Œuvres de grand répertoire, opéra rare, comédie musicale ou récitals, mais aussi des œuvres adaptées pour tous les publics. L’Opéra de Bordeaux dévoile une saison 2025-2026 placée sous le signe de l’amour et des amours.
C’était l’un des engagements d’Emmanuel Hondré lors de sa nomination à la tête de l’Opéra national de Bordeaux : faire de l’institution bordelaise un « Opéra citoyen » ouvert sur la cité et à tous les publics. Le pari semble réussi : Emmanuel Hondré revendique un solide renouvellement du public (fort de 50% de nouveaux spectateurs chaque saison) et la saison 2025-2026 qu’il vient de dévoiler continue de multiplier les rendez-vous pour tous. La prochaine saison comptera plus de 250 levers de rideaux, qu’il s’agisse de concerts, de récitals ou de spectacles chorégraphiques et lyriques, prenant toutes les formes (de la performance aux ateliers participatifs, en passant par les conférences et rencontres), accessibles dès le plus jeune âge et affichant tous les genres musicaux.

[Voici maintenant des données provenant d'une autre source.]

import Mathlib

/-!
# Odd conservation laws of the pinned anharmonic chain — the polynomial algebra (definitions)

Definitions file for the NEGATIVE edge of crux `HiddenChargeMazur.OddChargeExists`
(item stmt-AtomisticToContinuum-13511): the classification "every momentum-odd polynomial local
conservation law of `pinnedChain ω₂ lam β γ` (`lam ≠ 0`, `β ≠ 0`) is a shift-coboundary", proved in the
files `HiddenChargeMazurOddChargeAlgebra*.lean` and composed with
`OddChargeExists.Negative.oddChargeExists_needs_nonCoboundaryLaw` into `¬ OddChargeExists`.

Everything here is an explicit, elementary object of the infinite-chain polynomial algebra
`𝓡 = ℝ[q_x, p_x : x ∈ ℤ]` (`MvPolynomial (ℤ ⊕ ℤ) ℝ`, `Sum.inl x ↦ q_x`, `Sum.inr x ↦ p_x`):

* gradings: `Var.site`, the weight `wt` (`q ↦ 1`, `p ↦ 2`), the momentum weight `pwt` (`q ↦ 0`, `p ↦ 1`);
* algebra maps: the site translation `shiftBy k` / `shift` (`q_x ↦ q_{x+k}`), momentum reversal `rev`
  (`p ↦ -p`), the substitutions `killVar v` (`X v ↦ 0`), `killP` (all momenta `↦ 0`), `fuse k`
  (`q_k ↦ q_{k+1}`) and the shear `shear k s` (`q_k ↦ q_k + s•q_{k+1}`);
* derivations: free streaming `Aplus = Σ p_x ∂_{q_x}`, the Liouville operator `liouville ω₂ lam β` of
  `pinnedChain` (`q_x ↦ p_x`, `p_x ↦ -U'(q_x) + V'(q_{x+1}-q_x) - V'(q_x-q_{x-1})`) and its top-weight
  (quartic) part `lplus lam β`;
* the boundary operator `bup D` of the leading-order analysis, the cubic `cub a b = a³-3a²b+3ab²`
  (`= (a-b)³+b³`), the bond differences `gam j = q_j - q_{j+1}` and `prodsq s = ∏_{j∈s} gam j ²`;
* the closed forms `lead0 leadD lead1 leadMid leadLast` of the forced leading coefficients and the
  clash polynomial `clashQuad` of the all-span recursion (lead prover, crux workfile MATH.md);
* monomial bookkeeping for the left-aligned normal form: `msites`, `minsite`, `maxsite`, `nfMon`,
  the normal form `nf` (each monomial translated to minimal site `0`, via the monomial lift `liftMon`) and
  the projections `proj`, `projSD`.

No mathematics here beyond the splitting `liouville = lplus + lminus`; every object is a finite explicit formula. [folklore]
-/

noncomputable section

open MvPolynomial Finsupp
open scoped BigOperators

namespace Summit.AtomisticToContinuum.FouriersLaw.Theorems.OddChargeAlgebra

/-- The variables of the infinite chain: `Sum.inl x` is the position `q_x`, `Sum.inr x` the momentum
`p_x` of site `x ∈ ℤ`. [folklore] -/
abbrev Var : Type := ℤ ⊕ ℤ

/-- The chain algebra `𝓡 = ℝ[q_x, p_x : x ∈ ℤ]`. [folklore] -/
abbrev R : Type := MvPolynomial Var ℝ

/-- The site of a variable (`q_x ↦ x`, `p_x ↦ x`). [folklore] -/
def Var.site : Var → ℤ := Sum.elim id id

/-- The scaling weight of the quartic chain: `q ↦ 1`, `p ↦ 2` (the quartic Liouville operator raises it
by exactly one, the harmonic part lowers it by one). [folklore] -/
def wt : Var → ℕ := Sum.elim (fun _ => 1) (fun _ => 2)

/-- The momentum weight: `q ↦ 0`, `p ↦ 1`; `Finsupp.weight pwt m` is the momentum degree of a monomial. [folklore] -/
def pwt : Var → ℕ := Sum.elim (fun _ => 0) (fun _ => 1)

/-- Translation of the variables by `k` sites. [folklore] -/
def transl (k : ℤ) : Var → Var := Sum.map (· + k) (· + k)

/-- The site translation `q_x ↦ q_{x+k}`, `p_x ↦ p_{x+k}` of the chain algebra. [folklore] -/
def shiftBy (k : ℤ) : R →ₐ[ℝ] R := rename (transl k)

/-- The shift `S` (`q_x ↦ q_{x+1}`, `p_x ↦ p_{x+1}`); a local conservation law is `L g ∈ (1 - S)𝓡`. [folklore] -/
def shift : R →ₐ[ℝ] R := shiftBy 1

/-- Momentum reversal `Θ` (`q_x ↦ q_x`, `p_x ↦ -p_x`); a density `g` is momentum-odd iff `rev g = -g`. [folklore] -/
def rev : R →ₐ[ℝ] R := aeval (Sum.elim (fun x => X (Sum.inl x)) (fun x => -X (Sum.inr x)))

/-- The substitution `X v ↦ 0` (restriction to the hyperplane `X v = 0`). [folklore] -/
def killVar (v : Var) : R →ₐ[ℝ] R := aeval (fun w => if w = v then 0 else X w)

/-- The substitution of `0` for every momentum (restriction to `p = 0`). [folklore] -/
def killP : R →ₐ[ℝ] R := aeval (Sum.elim (fun x => X (Sum.inl x)) (fun _ => 0))

/-- The substitution `q_k ↦ q_{k+1}` (restriction to the diagonal `q_k = q_{k+1}`, i.e. `gam k = 0`). [folklore] -/
def fuse (k : ℤ) : R →ₐ[ℝ] R := aeval (fun w => if w = Sum.inl k then X (Sum.inl (k + 1)) else X w)

/-- The shear automorphism `q_k ↦ q_k + s • q_{k+1}` (`s = 1` and `s = -1` are mutually inverse;
`killVar (q_k) ∘ shear k 1 = fuse k`). [folklore] -/
def shear (k : ℤ) (s : ℝ) : R →ₐ[ℝ] R :=
  aeval (fun w => if w = Sum.inl k then X (Sum.inl k) + C s * X (Sum.inl (k + 1)) else X w)

/-- Free streaming `A⁺ = Σ_x p_x ∂_{q_x}` (the kinetic part of every Liouville operator), as a derivation. [folklore] -/
def Aplus : Derivation ℝ R R :=
  mkDerivation ℝ (Sum.elim (fun x => (X (Sum.inr x) : R)) (fun _ => 0))

/-- The cubic `cub a b = a³ - 3a²b + 3ab² = (a - b)³ + b³`: the part of `(a - b)³` that involves `a`. [folklore] -/
def cub (a b : R) : R := a ^ 3 - 3 * a ^ 2 * b + 3 * a * b ^ 2

/-- The force of `pinnedChain ω₂ lam β γ` on site `x`:
`-U'(q_x) + V'(q_{x+1} - q_x) - V'(q_x - q_{x-1})` with `U' t = ω₂ t + lam t³`, `V' r = r + β r³`. [folklore] -/
def force (ω₂ lam β : ℝ) (x : ℤ) : R :=
  -(C ω₂ * X (Sum.inl x) + C lam * X (Sum.inl x) ^ 3)
    + ((X (Sum.inl (x + 1)) - X (Sum.inl x)) + C β * (X (Sum.inl (x + 1)) - X (Sum.inl x)) ^ 3)
    - ((X (Sum.inl x) - X (Sum.inl (x - 1))) + C β * (X (Sum.inl x) - X (Sum.inl (x - 1))) ^ 3)

/-- The top-weight (cubic) part of `force`: `-lam q_x³ + β((q_{x+1}-q_x)³ - (q_x-q_{x-1})³)`. [folklore] -/
def forcePlus (lam β : ℝ) (x : ℤ) : R :=
  -(C lam * X (Sum.inl x) ^ 3)
    + C β * ((X (Sum.inl (x + 1)) - X (Sum.inl x)) ^ 3 - (X (Sum.inl x) - X (Sum.inl (x - 1))) ^ 3)

/-- The harmonic (weight-lowering) part of `force`: `-ω₂ q_x + (q_{x+1} - 2 q_x + q_{x-1})`. [folklore] -/
def forceMinus (ω₂ : ℝ) (x : ℤ) : R :=
  -(C ω₂ * X (Sum.inl x)) + (X (Sum.inl (x + 1)) - X (Sum.inl x)) - (X (Sum.inl x) - X (Sum.inl (x - 1)))

/-- The Liouville operator of the infinite chain `pinnedChain ω₂ lam β γ` as a derivation of `𝓡`:
`q_x ↦ p_x`, `p_x ↦ force ω₂ lam β x`. [folklore] -/
def liouville (ω₂ lam β : ℝ) : Derivation ℝ R R :=
  mkDerivation ℝ (Sum.elim (fun x => (X (Sum.inr x) : R)) (fun x => force ω₂ lam β x))

/-- The top-weight part `L₊` of `liouville` (the Liouville operator of the homogeneous quartic chain):
`q_x ↦ p_x`, `p_x ↦ forcePlus lam β x`; it raises `wt` by one. [folklore] -/
def lplus (lam β : ℝ) : Derivation ℝ R R :=
  mkDerivation ℝ (Sum.elim (fun x => (X (Sum.inr x) : R)) (fun x => forcePlus lam β x))

/-- The weight-lowering part `L₋` of `liouville`: `q_x ↦ 0`, `p_x ↦ forceMinus ω₂ x`. [folklore] -/
def lminus (ω₂ : ℝ) : Derivation ℝ R R :=
  mkDerivation ℝ (Sum.elim (fun _ => (0 : R)) (fun x => forceMinus ω₂ x))

/-- The boundary operator `B↑_D` of the leading-order analysis on densities of span `D`:
`B↑_D h = cub(q_{D+1}, q_D) ∂_{p_D} h + cub(q_0, q_1) S(∂_{p_0} h)` — the span-raising part of the
quartic interaction force acting on `h`, left-aligned. [folklore] -/
def bup (D : ℤ) (h : R) : R :=
  cub (X (Sum.inl (D + 1))) (X (Sum.inl D)) * pderiv (Sum.inr D) h
    + cub (X (Sum.inl 0)) (X (Sum.inl 1)) * shift (pderiv (Sum.inr 0) h)

/-- The bond difference `γ_j = q_j - q_{j+1}`. [folklore] -/
def gam (j : ℤ) : R := X (Sum.inl j) - X (Sum.inl (j + 1))

/-- `prodsq s = ∏_{j ∈ s} γ_j²`. [folklore] -/
def prodsq (s : Finset ℤ) : R := ∏ j ∈ s, gam j ^ 2

/-- Forced form of the left end coefficient `a_0 = cub(q_D,q_{D-1}) ∏_{j=0}^{D-2} γ_j²` of a leading
p-linear member (normalised, `c = 1`). [folklore] -/
def lead0 (D : ℤ) : R := cub (X (Sum.inl D)) (X (Sum.inl (D - 1))) * prodsq (Finset.Ico 0 (D - 1))

/-- Forced form of the right end coefficient `a_D = -cub(q_0,q_1) ∏_{j=1}^{D-1} γ_j²`. [folklore] -/
def leadD (D : ℤ) : R := -(cub (X (Sum.inl 0)) (X (Sum.inl 1)) * prodsq (Finset.Ico 1 D))

/-- Forced form of `a_1` (`D ≥ 3`):
`⅓ cub(q_D,q_{D-1}) γ_1 (6 cub(q_0,q_1) + (-3q_0² + 6q_0q_1) γ_1) ∏_{j=2}^{D-2} γ_j²`. [folklore] -/
def lead1 (D : ℤ) : R :=
  C (1 / 3 : ℝ) * (cub (X (Sum.inl D)) (X (Sum.inl (D - 1))) * gam 1
    * (6 * cub (X (Sum.inl 0)) (X (Sum.inl 1))
        + (-(3 * X (Sum.inl 0) ^ 2) + 6 * X (Sum.inl 0) * X (Sum.inl 1)) * gam 1)
    * prodsq (Finset.Ico 2 (D - 1)))

/-- Forced form of the interior coefficients `a_y`, `2 ≤ y ≤ D-2`:
`⅓ cub(q_0,q_1) cub(q_D,q_{D-1}) γ_{y-1} γ_y ((4y+2)γ_{y-1} - (4y-2)γ_y) ∏_{1≤j≤D-2, j∉{y-1,y}} γ_j²`. [folklore] -/
def leadMid (D y : ℤ) : R :=
  C (1 / 3 : ℝ) * (cub (X (Sum.inl 0)) (X (Sum.inl 1)) * cub (X (Sum.inl D)) (X (Sum.inl (D - 1)))
    * gam (y - 1) * gam y * (C ((4 * y + 2 : ℤ) : ℝ) * gam (y - 1) - C ((4 * y - 2 : ℤ) : ℝ) * gam y)
    * (prodsq (Finset.Ico 1 (y - 1)) * prodsq (Finset.Ico (y + 1) (D - 1))))

/-- Forced form of `a_{D-1}` (`D ≥ 4`): with `u,v,w = q_{D-2}, q_{D-1}, q_D`,
`cub(q_0,q_1) γ_{D-2} ∏_{j=1}^{D-3} γ_j² · w · ((4D-2)uv - (2D-1)uw - (8D-8)v² + (6D-7)vw - (4D-6)/3 w²)`. [folklore] -/
def leadLast (D : ℤ) : R :=
  cub (X (Sum.inl 0)) (X (Sum.inl 1)) * gam (D - 2) * prodsq (Finset.Ico 1 (D - 2)) * X (Sum.inl D)
    * (C ((4 * D - 2 : ℤ) : ℝ) * X (Sum.inl (D - 2)) * X (Sum.inl (D - 1))
        - C ((2 * D - 1 : ℤ) : ℝ) * X (Sum.inl (D - 2)) * X (Sum.inl D)
        - C ((8 * D - 8 : ℤ) : ℝ) * X (Sum.inl (D - 1)) ^ 2
        + C ((6 * D - 7 : ℤ) : ℝ) * X (Sum.inl (D - 1)) * X (Sum.inl D)
        - C (((4 * D - 6 : ℤ) : ℝ) / 3) * X (Sum.inl D) ^ 2)

/-- The clash polynomial: with `v,w,z = q_{D-1}, q_D, q_{D+1}`, `6vw - 3vz - 12w² + 9wz - 2z²`; the forced
leading family violates the last transport equation by `2D·c·cub(q_0,q_1) γ_{D-1} ∏_{j=1}^{D-2}γ_j² · z · clashQuad D`. [folklore] -/
def clashQuad (D : ℤ) : R :=
  6 * X (Sum.inl (D - 1)) * X (Sum.inl D) - 3 * X (Sum.inl (D - 1)) * X (Sum.inl (D + 1))
    - 12 * X (Sum.inl D) ^ 2 + 9 * X (Sum.inl D) * X (Sum.inl (D + 1)) - 2 * X (Sum.inl (D + 1)) ^ 2

/-- The set of sites of a monomial. [folklore] -/
def msites (m : Var →₀ ℕ) : Finset ℤ := m.support.image Var.site

/-- The minimal site of a monomial (`0` for the constant monomial). [folklore] -/
def minsite (m : Var →₀ ℕ) : ℤ := if h : (msites m).Nonempty then (msites m).min' h else 0

/-- The maximal site of a monomial (`0` for the constant monomial). [folklore] -/
def maxsite (m : Var →₀ ℕ) : ℤ := if h : (msites m).Nonempty then (msites m).max' h else 0

/-- The left-aligned representative of a monomial: translated so that its minimal site is `0`. [folklore] -/
def nfMon (m : Var →₀ ℕ) : Var →₀ ℕ := Finsupp.mapDomain (transl (-minsite m)) m

/-- The linear map of `𝓡` determined by its values on monic monomials (`monomial m c ↦ c • φ m`). [folklore] -/
def liftMon (φ : (Var →₀ ℕ) → R) : R →ₗ[ℝ] R :=
  (Finsupp.lsum ℝ fun m => LinearMap.toSpanSingleton ℝ R (φ m)) ∘ₗ
    (AddMonoidAlgebra.coeffLinearEquiv ℝ).toLinearMap

/-- The left-aligned NORMAL FORM `N`: every monomial is translated to minimal site `0`.  `N` kills
`(1 - S)𝓡`, fixes constants, and `f ∈ (1 - S)𝓡 + ℝ ↔ N f ∈ ℝ`; a local conservation law
`L g ∈ (1 - S)𝓡` reads `N (L g) = 0`. [folklore] -/
def nf : R →ₗ[ℝ] R := liftMon fun m => monomial (nfMon m) 1

/-- Projection of a polynomial onto the monomials satisfying a (decidable) predicate. [folklore] -/
def proj (P : (Var →₀ ℕ) → Prop) [DecidablePred P] : R →ₗ[ℝ] R :=
  liftMon fun m => if P m then monomial m 1 else 0

/-- The `(span s, momentum-degree e)` component of a left-aligned polynomial: the monomials with
minimal site `0`, maximal site `s` and momentum degree (`Finsupp.weight pwt`) `e`. [folklore] -/
def projSD (s : ℤ) (e : ℕ) : R →ₗ[ℝ] R :=
  proj fun m => minsite m = 0 ∧ maxsite m = s ∧ Finsupp.weight pwt m = e

/-- The Liouville operator of `pinnedChain` is the sum of its top-weight (quartic) part `lplus` and its
weight-lowering (harmonic) part `lminus` — the splitting behind the weight peeling. [folklore] -/
theorem liouville_eq_lplus_add_lminus : ∀ ω₂ lam β : ℝ, liouville ω₂ lam β = lplus lam β + lminus ω₂ := by
  intro ω₂ lam β
  refine MvPolynomial.derivation_ext fun v => ?_
  cases v with
  | inl x => simp [liouville, lplus, lminus, mkDerivation_X]
  | inr x =>
    simp only [liouville, lplus, lminus, mkDerivation_X, Sum.elim_inr, Derivation.add_apply, force,
      forcePlus, forceMinus]
    ring

end Summit.AtomisticToContinuum.FouriersLaw.Theorems.OddChargeAlgebra

end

Intitulée « Amour, amours », la saison lyrique apparait tout aussi éclectique et, selon Emmanuel Hondré, s’affiche « aux couleurs de l’amour : celui qui donne des couleurs si imprévisibles à la vie, celui qui a servi à raconter les grands récits (Roméo et Juliette, Porgy & Bess), celui qui a appelé à la liberté des sentiments (La Traviata, Lakmé), celui qui élève l’être humain (Iolanta, La Flûte enchantée), celui qui a inspiré les contes (Peau d’âne, Shéhérazade, Le Prince Ahmed), celui qui nourrit l’amitié (Company), celui qui tend vers l’idéal (Don Quichotte)… »
- Company (Sondheim | Furth), du 24 au 27 septembre
- King Arthur (Purcell | version de concert Le Concert spirituel | Hervé Niquet), le 4 novembre
- Iolanta (Tchaïkovski | Braunschweig), du 12 au 18 novembre
- Porgy and Bess Jazz Club (Gershwin | Bastet), du 4 au 6 décembre
- La Traviata (Verdi | Rambert), du 26 janvier au 3 février
- Lakmé revisited (Académie de l’Opéra National de Bordeaux), du 24 au 26 février
- La Flûte enchantée (Mozart | Duval), du 25 mars au 2 avril
- La Montagne noire (Holmès | Pitoiset), du 19 au 22 mai
- Chantons Roméo et Juliette (Gounod | Boyé), Opéra participatif jeune public les 12 et 13 juin
Opéras de répertoire
Assez classiquement, la saison 2025/26 de l’Opéra de Bordeaux propose des opéras de répertoire, tantôt plutôt courants sur les scènes lyriques, tantôt plus rares – parmi lesquels notamment Iolanta, donné dans une nouvelle production signée par Stéphane Braunschweig. On connait le livret de l’ultime opéra de Tchaïkovski : Iolanta est aveugle et son père entend la préserver des laideurs du monde, jusqu’à ce qu’elle fasse de choix de recouvrer la vue quand elle y est encouragée par l’amour. Dans sa production, Stéphane Braunschweig y voit une forme de « réconciliation avec le monde » donnant, selon le metteur en scène, « toute sa profondeur à cet opéra qui, sous son apparence de simplicité, recèle la beauté fulgurante des chefs-d’œuvre ». Sur scène, l’ouvrage sera défendu par une jeune distribution emmenée par la soprano Claire Antoine dans le rôle-titre, Ain Anger pour incarner son père et Julien Henric dans le rôle de Vaudémont qui ouvre les yeux de la jeune princesse. L’enthousiasmant Pierre Dumoussaud assure la direction musicale de la production.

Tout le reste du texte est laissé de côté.